Owen Schalk is a writer from Manitoba. His short stories have been distributed by a variety of print and online publishers, including Quagmire Literary Magazine, Sobotka Literary Magazine and The Anti-Languorous Project. He is a columnist at Canadian Dimension magazine and a contributor to Jacobin, Monthly Review, Protean Magazine and many others. His book on Canada’s role in the war in Afghanistan will be released by Lorimer Books later this year.
Owen is currently enrolled in the University of Saskatchewan’s MFA in Writing program, where he is working on a novel thesis. The novel’s themes include the need to decolonize social relations with people and nature, and the necessity of engaging critically with personal and regional histories in order to foster a more ecological way of being.
Q: If you could travel back in time, which of the great writers would you like to meet and why?

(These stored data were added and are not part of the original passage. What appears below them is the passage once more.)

/-! ## §2. The top-label cell at the genuine `λ_k` place, packaged; the sharp model-free rows -/

/-- **THE TOP-LABEL CELL OF H⋆₁₀ AT THE GENUINE `λ_k` PLACE, with its integer data** (the plumbing of `not_hStar_lamSeven`, packaged): `k ≥ 1`,
`l` prime `≥ 11`; if `HStarSharpUpperEdge T.D` then there are `e, P ∈ ℕ` with `1 ≤ e ≤ 46080·l(l−1)²(l+1)`, `P·l = k·e` and `SharpCell 7 e P (l⋆²)`
— namely `e = e(K_{x₀}/ℚ_7)`, `P = P_{x₀}` at abc-iut-c312-7's place `x₀ | 7` (`GenuineK.exists_place_lamSeven`; `P ∈ ℕ` by
`Cor312Prov.exists_nat_qPilot_pilotDataOfK`; `P·l = k·e` by `norm_qIdele_eq_rpow_of_realises` on the chosen realising q-idele).
[cite: Mochizuki2012, IUTchI Def. 3.1 (b),(c) pp. 61–62, Ex. 3.2 (iv) p. 71] [cite: DupuyHilado2025, §3.4] [claim: Mochizuki2012, status: disputed] -/
theorem exists_topCell_of_hStar {k l : ℕ} (hk : 1 ≤ k) (hl : l.Prime) (h11 : 11 ≤ l)
    (T : Cor22.ThetaVolumeDatumAt (ratPoint ((2 : ℚ)⁻¹ + 2 / 7 ^ k)) l) :
    letI := T.instFieldF; letI := T.instNumberFieldF; letI := T.instAlgebraF; letI := T.instFieldK
    letI := T.instNumberFieldK; letI := T.instAlgebraK; letI := T.instFieldFbar; letI := T.instAlgebraFbar
    letI := T.instAlgebraKFbar; letI := T.instIsElliptic
    HStarSharpUpperEdge T.D →
      ∃ e P : ℕ, 1 ≤ e ∧ e ≤ 46080 * (l * (l - 1) ^ 2 * (l + 1)) ∧ P * l = k * e ∧ SharpCell 7 e P (((l - 1) / 2) ^ 2) := by
  letI := T.instFieldF; letI := T.instNumberFieldF; letI := T.instAlgebraF; letI := T.instFieldK
  letI := T.instNumberFieldK; letI := T.instAlgebraK; letI := T.instFieldFbar; letI := T.instAlgebraFbar
  letI := T.instAlgebraKFbar; letI := T.instIsElliptic
  haveI h7 : Fact (Nat.Prime 7) := ⟨by norm_num⟩
  intro hH
  obtain ⟨x₀, hS, -, hbound, -, hnorm⟩ := GenuineK.exists_place_lamSeven hk hl h11 T
  have hspec := (exists_realising_qIdeles_pilotDataOfK T.D).choose_spec
  obtain ⟨P, hP, -, -⟩ := exists_nat_qPilot_pilotDataOfK T.D hS
  have hls : (pilotDataOfK T.D T.K).lstar = (l - 1) / 2 := by
    unfold PilotData.lstar
    rw [pilotDataOfK_l]
  let i : Fin (pilotDataOfK T.D T.K).lstar := ⟨(l - 1) / 2 - 1, by rw [hls]; omega⟩
  have hi : (i : ℕ) + 1 = (l - 1) / 2 := by
    show (l - 1) / 2 - 1 + 1 = (l - 1) / 2
    omega
  have hcell := hH ⟨7, by norm_num⟩ i x₀ hS P hP
  rw [hi] at hcell
  have heK : absRamificationIdx 7 (kOf (pilotDataOfK T.D T.K) 7 x₀) =
      (placeOf (pilotDataOfK T.D T.K) 7 x₀).asIdeal.ramificationIdx ℤ :=
    absRamificationIdx_rescaledCompletion T.K 7 (placeOf (pilotDataOfK T.D T.K) 7 x₀)
      (natCast_mem_placeOf (pilotDataOfK T.D T.K) 7 x₀)
  have hramF : (ramIdx T.K (placeOf (pilotDataOfK T.D T.K) 7 x₀) : ℝ) =
      (absRamificationIdx 7 (kOf (pilotDataOfK T.D T.K) 7 x₀) : ℝ) := by
    rw [ramIdx_eq T.K (placeOf (pilotDataOfK T.D T.K) 7 x₀), heK]
  have he1 : 1 ≤ absRamificationIdx 7 (kOf (pilotDataOfK T.D T.K) 7 x₀) := absRamificationIdx_pos _ _
  have hnq := norm_qIdele_eq_rpow_of_realises (pilotDataOfK T.D T.K) _ hspec.1 hspec.2.2 ⟨7, by norm_num⟩ x₀
  have hexp : -((k : ℝ) / l) =
      -((pilotDataOfK T.D T.K).qPilot (placeOf (pilotDataOfK T.D T.K) 7 x₀)) /
        (ramIdx T.K (placeOf (pilotDataOfK T.D T.K) 7 x₀) : ℝ) := by
    have h70 : (0 : ℝ) < 7 := by norm_num
    have hlog7 : Real.log 7 ≠ 0 := (Real.log_pos (by norm_num : (1 : ℝ) < 7)).ne'
    have hboth : (7 : ℝ) ^ (-((k : ℝ) / l)) =
        ((7 : ℕ) : ℝ) ^ (-((pilotDataOfK T.D T.K).qPilot (placeOf (pilotDataOfK T.D T.K) 7 x₀)) /
          (ramIdx T.K (placeOf (pilotDataOfK T.D T.K) 7 x₀) : ℝ)) := by
      rw [← hnorm]; exact hnq
    have hlog := congrArg Real.log hboth
    rw [Nat.cast_ofNat, Real.log_rpow h70, Real.log_rpow h70] at hlog
    exact mul_right_cancel₀ hlog7 hlog
  rw [hP, hramF] at hexp
  have hl0 : (l : ℝ) ≠ 0 := by exact_mod_cast hl.ne_zero
  have hPlR : (P : ℝ) * l = k * (absRamificationIdx 7 (kOf (pilotDataOfK T.D T.K) 7 x₀) : ℝ) := by
    field_simp at hexp
    linarith
  have hPl : P * l = k * absRamificationIdx 7 (kOf (pilotDataOfK T.D T.K) 7 x₀) := by exact_mod_cast hPlR
  rw [← heK] at hcell
  exact ⟨_, P, he1, hbound, hPl, hcell⟩

/-- **`l = 13`, model-free, SHARP: `¬ H⋆₁₀` at every `λ_k` datum with `k ≥ 4`** (one `k` below the print-edge threshold `k ≥ 5` of
`not_hStar_lamSeven_l13`). [claim: Mochizuki2012, status: disputed] -/
theorem not_hStar_lamSeven_l13_sharp {k : ℕ} (hk : 4 ≤ k) (T : Cor22.ThetaVolumeDatumAt (ratPoint ((2 : ℚ)⁻¹ + 2 / 7 ^ k)) 13) :
    letI := T.instFieldF; letI := T.instNumberFieldF; letI := T.instAlgebraF; letI := T.instFieldK
    letI := T.instNumberFieldK; letI := T.instAlgebraK; letI := T.instFieldFbar; letI := T.instAlgebraFbar
    letI := T.instAlgebraKFbar; letI := T.instIsElliptic
    ¬ HStarSharpUpperEdge T.D := by
  intro hH
  obtain ⟨e, P, he1, heE, hPl, hcell⟩ := exists_topCell_of_hStar (by omega) (by norm_num) (by norm_num) T hH
  exact not_sharpCell_topLabel_thirteen_sharp he1 (by norm_num at heE; exact heE) hk hPl hcell

/-- **`l = 11`, model-free, SHARP: `¬ H⋆₁₀` at every `λ_k` datum with `k ≥ 5`** (one `k` below the print-edge threshold `k ≥ 6` of
`not_hStar_lamSeven_l11`). [claim: Mochizuki2012, status: disputed] -/
theorem not_hStar_lamSeven_l11_sharp {k : ℕ} (hk : 5 ≤ k) (T : Cor22.ThetaVolumeDatumAt (ratPoint ((2 : ℚ)⁻¹ + 2 / 7 ^ k)) 11) :
    letI := T.instFieldF; letI := T.instNumberFieldF; letI := T.instAlgebraF; letI := T.instFieldK
    letI := T.instNumberFieldK; letI := T.instAlgebraK; letI := T.instFieldFbar; letI := T.instAlgebraFbar
    letI := T.instAlgebraKFbar; letI := T.instIsElliptic
    ¬ HStarSharpUpperEdge T.D := by
  intro hH
  obtain ⟨e, P, he1, heE, hPl, hcell⟩ := exists_topCell_of_hStar (by omega) (by norm_num) le_rfl T hH
  exact not_sharpCell_topLabel_eleven_sharp he1 (by norm_num at heE; exact heE) hk hPl hcell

A: Walter Benjamin or Pier Paolo Pasolini, both of whom foresaw the rise of the modern consumer society and tried to warn us in their own incomparable ways.
Q: What is the first book you remember reading or having read to you as a child?
A: One of my most creatively formative memories is of my grandfather gifting me his copy of A Confederacy of Dunces when I was eight or nine years old. Though at the time I was too young to understand much of it, I have valued that book (and literature of the American South) very highly ever since.
Q: Do you have a favourite quote? (From a book, film, song, speech…)
A: ‘Between my finger and my thumb / The squat pen rests / I’ll dig with it’ – Seamus Heaney, ‘Digging’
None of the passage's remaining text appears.